TAIPEI, Taiwan (AP) -- A former computer engineering student was identified
by his college today as the author of the Chernobyl virus -- the menace
that caused hundreds of thousands of computer meltdowns around the world
this week.

The Tatung Institute of Technology had punished Chen Ing-hau last April
when the virus he wrote as a student began to cause damage in an
inter-college data system, according to Lee Chee-chen, the institute's dean
of student affairs.

Chen, who was a senior at the time, was given a demerit but not expelled.

The Chernobyl virus is known in Taiwan as the CIH, using Chen's initials.

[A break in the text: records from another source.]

/-! ## The PDE input from the paper -/

/-- NAMED FACT (Rusin–Šverák, arXiv:0911.0500 = J. Funct. Anal. 260 (2011): the PDE content of
the proof of Cor. 4.3, p. 8, i.e. its sentences 2–4, which combine the normalisation of the
first singularity (§3 p. 5, §4 p. 6, Prop. 4.1 p. 7) with the stability of singularities under
weak convergence of the data, Cor. 4.2 p. 8 (from Thm. 4.2, Lemma 4.1, Prop. 2.2, Lemma 2.1,
Thm. 4.1)). In print (p. 8): "Let `u₀^k ∈ Ḣ^{1/2}` be a sequence of initial data with
`T_max(u₀^k)` finite [...]. Find `λ_k > 0` and `x₀^k` so that the functions given by
`v^k(x) = λ_k u₀^k(λ_k x - x₀^k)` develop their first singularity at time `t = 1` and that
`(x,t) = (0,1)` is a singular point of `v^k`. We can assume that the functions `v₀^k` converge
weakly in `Ḣ^{1/2}` to `v₀ ∈ Ḣ^{1/2}`. By Corollary 4.2 we know that `T_max(v₀) ≤ 1`."
Transcription (conventions of `rusin_sverak_minimal_blowup`: a datum is an `L³`, weakly
divergence-free field represented by a class in `Ḣ^{1/2}`; "`T_max < ∞`" is
`¬ HasGlobalKatoSolution ν`; general `ν > 0` from `ν = 1` by the scaling `u ↦ ν u(·, ν ·)`):
for `ν > 0` and a sequence of blow-up data `(u₀^k, g_k)` bounded in `Ḣ^{1/2}`, there are
`λ_k > 0`, `x₀^k ∈ ℝ³` such that for any classes `g'_k ∈ Ḣ^{1/2}` representing the modulated
data `x ↦ λ_k u₀^k(λ_k x - x₀^k)` (the representing class is unique, being determined by its
pairings with `𝓢`; it exists by `exists_represents_rescaleData_norm_eq`), every weak
`Ḣ^{1/2}`-limit `g_∞` of a subsequence `(g'_{φ(n)})` (`⟪g'_{φ(n)}, w⟫ → ⟪g_∞, w⟫` for all `w`)
represents a blow-up datum: an `L³`, weakly divergence-free `v₀` with no global Kato solution
(`T_max(v₀) ≤ 1 < ∞`; that the weak limit is again a datum is `Ḣ^{1/2} ⊂ L³`,
Bahouri–Chemin–Danchin 2011 Thm. 1.38, with reality and the divergence constraint preserved
under weak limits). The minimality `‖u₀^k‖ = ρ_max` of Cor. 4.3 is not used in these sentences
and is not assumed. Grounds step 3 of `rusin_sverak_minimal_data_compact_of_weak_limit_blowup`;
to be refined into Cor. 4.2 proper once `T_max` and Rusin–Šverák's Leray solutions `NS(u₀)`
(§4 p. 6) are Literature notions. Users take `(h : rusin_sverak_weak_limit_blowup)`.
[cite: RusinSverak2011, proof of Cor. 4.3 with Cor. 4.2 and Prop. 4.1 (arXiv:0911.0500 pp. 7–8)] -/
def rusin_sverak_weak_limit_blowup : Prop :=
  ∀ (ν : ℝ) (_hν : 0 < ν) (u₀ : ℕ → ℝ³ → ℝ³) (g : ℕ → FunctionSpaces.HomSobolev ℝ³ ℂ³ (1 / 2 : ℝ)),
    (∀ k, MemLp (u₀ k) 3 ∧ (g k).Represents (FunctionSpaces.EuclideanSpace.complexify ∘ u₀ k) ∧
      FluidPDE.IsWeaklyDivFree (u₀ k) ∧ ¬ HasGlobalKatoSolution ν (u₀ k)) →
    (∃ R : ℝ, ∀ k, ‖g k‖ ≤ R) →
    ∃ (lam : ℕ → ℝ) (x₀ : ℕ → ℝ³), (∀ k, 0 < lam k) ∧
      ∀ g' : ℕ → FunctionSpaces.HomSobolev ℝ³ ℂ³ (1 / 2 : ℝ),
        (∀ k, (g' k).Represents
          (FunctionSpaces.EuclideanSpace.complexify ∘ FluidPDE.rescaleData (lam k) (fun x => u₀ k (x - x₀ k)))) →
        ∀ φ : ℕ → ℕ, StrictMono φ → ∀ glim : FunctionSpaces.HomSobolev ℝ³ ℂ³ (1 / 2 : ℝ),
          (∀ w, Tendsto (fun n => ⟪g' (φ n), w⟫_ℂ) atTop (𝓝 ⟪glim, w⟫_ℂ)) →
          ∃ v₀ : ℝ³ → ℝ³, MemLp v₀ 3 ∧ glim.Represents (FunctionSpaces.EuclideanSpace.complexify ∘ v₀) ∧
            FluidPDE.IsWeaklyDivFree v₀ ∧ ¬ HasGlobalKatoSolution ν v₀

The college did not mete out a more severe punishment because Chen had
warned fellow students not to spread the virus, Lee said. Chen did not come
up with an anti-virus program, Lee said.

Lee said he was not sure how the virus ended up causing so much destruction
a year later.

Chen graduated from the college last summer and now is serving Taiwan's
two-year compulsory military service, Lee said. Officials of the Bureau of
Criminal Investigation said they would seek permission to question Chen.

The unusually destructive virus -- timed to strike on April 26, the 13th
anniversary of the Chernobyl nuclear disaster -- tries to erase a
computer's hard drive and write gibberish into its system settings to
prevent the machine from being restarted.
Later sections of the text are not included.